Take every line containing "alive" from the material and copy it.

**********

/-! ### Continuity of the image driving function -/

/-- **`t ↦ W̃_t = h_t(W_t)` is continuous on the alive times** ([LSW] §5). Quantitatively: for
alive `v` near the alive time `s`, `|W̃_v − W̃_s| ≤ 25|v − s|/ρ + 4 osc_{[s∧v, s∨v]} W`, `16ρ = dist(0, B_s)`.
[cite: LawlerSchrammWerner2003Restriction, §5 (W̃_t continuous)] -/
theorem continuousWithinAt_imageDriver (hW : Continuous W) (hA : IsStarHull A) (hne : A.Nonempty)
    {s : ℝ≥0} (hs : Disjoint (closedHull W s) A) :
    ContinuousWithinAt (fun v : ℝ≥0 ↦ imageDriver W A v) {v | Disjoint (closedHull W v) A} s := by
  have hBs := isStarHull_slidHull_of_disjoint hW hA hs
  obtain ⟨hd0, hd1, -⟩ := starDeriv_spec hBs
  set d : ℝ := starDeriv (slidHull W A s) with hddef
  obtain ⟨ρ, hρ, hρm, htube⟩ := exists_tube_at hW hA hne hs
  obtain ⟨δh, hδh, hhalf⟩ := exists_forall_starDeriv_ge_half hW hA hne hs
  rw [Metric.continuousWithinAt_iff]
  intro ε hε
  -- oscillation threshold `ω` and time window `δ`
  set ω : ℝ := min (ε / 8) (d * ρ / 8000) with hω
  have hω0 : 0 < ω := lt_min (by positivity) (by positivity)
  have hω1 : ω ≤ ε / 8 := min_le_left _ _
  have hω2 : ω ≤ d * ρ / 8000 := min_le_right _ _
  obtain ⟨δt, hδt, htubev⟩ := htube ω hω0
  set δ : ℝ := min δt (min δh (min ((ρ / 4) ^ 2) (min ((d * ρ / 16000) ^ 2) (ε * ρ / 50)))) with hδ
  have hδ0 : 0 < δ := lt_min hδt (lt_min hδh (lt_min (by positivity) (lt_min (by positivity) (by positivity))))
  have hδ_t : δ ≤ δt := min_le_left _ _
  have hδ_h : δ ≤ δh := (min_le_right _ _).trans (min_le_left _ _)
  have hδ_ρ : δ ≤ (ρ / 4) ^ 2 := (min_le_right _ _).trans ((min_le_right _ _).trans (min_le_left _ _))
  have hδ_d : δ ≤ (d * ρ / 16000) ^ 2 :=
    (min_le_right _ _).trans ((min_le_right _ _).trans ((min_le_right _ _).trans (min_le_left _ _)))
  have hδ_ε : δ ≤ ε * ρ / 50 :=
    (min_le_right _ _).trans ((min_le_right _ _).trans ((min_le_right _ _).trans (min_le_right _ _)))
  refine ⟨δ, hδ0, fun v hv hvs ↦ ?_⟩
  have hv' : Disjoint (closedHull W v) A := hv
  rw [NNReal.dist_eq] at hvs
  obtain ⟨hpt, hBρv, hosc⟩ := htubev v hv' (hvs.le.trans hδ_t)
  have hdv : d / 2 ≤ starDeriv (slidHull W A v) := hhalf v hv' (hvs.le.trans hδ_h)
  -- `4√δ ≤ dρ/4000`
  have hsqrt : 4 * Real.sqrt δ ≤ d * ρ / 4000 := by
    have : Real.sqrt δ ≤ d * ρ / 16000 := by rw [Real.sqrt_le_left (by positivity)]; exact hδ_d
    linarith
  rw [Real.dist_eq]
  rcases le_or_gt s v with hsv | hvs'
  · -- forward from the base `s`
    obtain ⟨hveq, hucoe⟩ := eq_add_tsub_of_le hsv
    set u : ℝ≥0 := v - s with hudef
    have hu_abs : (u : ℝ) = |(v : ℝ) - s| := by rw [hucoe, abs_of_nonneg (by simpa using hsv)]
    rcases eq_or_lt_of_le (show (0 : ℝ≥0) ≤ u from bot_le) with hu0 | hu0
    · have : v = s := by rw [hveq, ← hu0, add_zero]
      rw [this, sub_self, abs_zero]; exact hε
    have huδ : (u : ℝ) < δ := by rw [hu_abs]; exact hvs
    have hS : ∀ r : ℝ≥0, r ≤ u → |W (s + r) - W s| ≤ ω := by
      intro r hr
      refine hosc (s + r) (by rw [min_eq_left hsv]; exact le_self_add) ?_
      rw [max_eq_right hsv, hveq]; gcongr
    have h4u : 4 * Real.sqrt u ≤ d * ρ / 4000 :=
      (mul_le_mul_of_nonneg_left (Real.sqrt_le_sqrt huδ.le) (by norm_num)).trans hsqrt
    have hdρ : d * ρ ≤ ρ := mul_le_of_le_one_left hρ.le hd1
    have hη : stepSize ω u ≤ ρ := by rw [stepSize]; linarith
    have hu4 : (u : ℝ) ≤ (ρ / 4) ^ 2 := huδ.le.trans hδ_ρ
    have hBρs : Disjoint (ball (0 : ℂ) (8 * ρ)) (slidHull W A s) := by
      obtain ⟨-, h, -⟩ := htubev s hs (by simp [hδt.le]); exact h
    have hη' : stepSize ω u ≤ starDeriv (slidHull W A s) * ρ / 1000 := by
      rw [stepSize, ← hddef]; linarith
    have key := abs_imageDriver_add_sub_le hW hA hs hρ hBρs hu0 hS hη hu4 hη'
    rw [← hveq] at key
    have hW1 : |W v - W s| ≤ ω := hosc v (by rw [min_eq_left hsv]; exact hsv) (by rw [max_eq_right hsv])
    calc |imageDriver W A v - imageDriver W A s| ≤ 25 * u / ρ + 2 * |W v - W s| := key
      _ < ε := by
          have h1 : 25 * (u : ℝ) / ρ ≤ 25 * δ / ρ := by gcongr
          have h2 : 25 * δ / ρ ≤ ε / 2 := by rw [div_le_iff₀ hρ]; linarith
          linarith
  · -- forward from the base `v < s`
    obtain ⟨hseq, hucoe⟩ := eq_add_tsub_of_le hvs'.le
    set u : ℝ≥0 := s - v with hudef
    have hu_abs : (u : ℝ) = |(v : ℝ) - s| := by
      rw [hucoe, abs_sub_comm, abs_of_nonneg (by simpa using hvs'.le)]
    have hu0 : 0 < u := by simpa [hudef] using hvs'
    have huδ : (u : ℝ) < δ := by rw [hu_abs]; exact hvs
    have hBv := isStarHull_slidHull_of_disjoint hW hA hv'
    have hS : ∀ r : ℝ≥0, r ≤ u → |W (v + r) - W v| ≤ 2 * ω := by
      intro r hr
      have h1 : |W (v + r) - W s| ≤ ω := by
        refine hosc (v + r) (by rw [min_eq_right hvs'.le]; exact le_self_add) ?_
        rw [max_eq_left hvs'.le, hseq]; gcongr
      have h2 : |W v - W s| ≤ ω := hosc v (by rw [min_eq_right hvs'.le]) (by rw [max_eq_left hvs'.le]; exact hvs'.le)
      calc |W (v + r) - W v| = |(W (v + r) - W s) - (W v - W s)| := by ring_nf
        _ ≤ |W (v + r) - W s| + |W v - W s| := abs_sub _ _
        _ ≤ 2 * ω := by linarith
    have h4u : 4 * Real.sqrt u ≤ d * ρ / 4000 :=
      (mul_le_mul_of_nonneg_left (Real.sqrt_le_sqrt huδ.le) (by norm_num)).trans hsqrt
    have hdρ : d * ρ ≤ ρ := mul_le_of_le_one_left hρ.le hd1
    have hη : stepSize (2 * ω) u ≤ ρ := by rw [stepSize]; linarith
    have hu4 : (u : ℝ) ≤ (ρ / 4) ^ 2 := huδ.le.trans hδ_ρ
    have hη' : stepSize (2 * ω) u ≤ starDeriv (slidHull W A v) * ρ / 1000 := by
      rw [stepSize]
      have : d * ρ / 2000 ≤ starDeriv (slidHull W A v) * ρ / 1000 := by
        rw [div_le_div_iff₀ (by norm_num) (by norm_num)]; nlinarith
      linarith
    have key := abs_imageDriver_add_sub_le hW hA hv' hρ hBρv hu0 hS hη hu4 hη'
    rw [← hseq] at key
    have hW1 : |W s - W v| ≤ ω := by
      rw [abs_sub_comm]
      exact hosc v (by rw [min_eq_right hvs'.le]) (by rw [max_eq_left hvs'.le]; exact hvs'.le)
    rw [abs_sub_comm]
    calc |imageDriver W A s - imageDriver W A v| ≤ 25 * u / ρ + 2 * |W s - W v| := key
      _ < ε := by
          have h1 : 25 * (u : ℝ) / ρ ≤ 25 * δ / ρ := by gcongr
          have h2 : 25 * δ / ρ ≤ ε / 2 := by rw [div_le_iff₀ hρ]; linarith
          linarith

**********

COMPLETED TASK ::
/-- **`t ↦ W̃_t = h_t(W_t)` is continuous on the alive times** ([LSW] §5). Quantitatively: for
alive `v` near the alive time `s`, `|W̃_v − W̃_s| ≤ 25|v − s|/ρ + 4 osc_{[s∧v, s∨v]} W`, `16ρ = dist(0, B_s)`.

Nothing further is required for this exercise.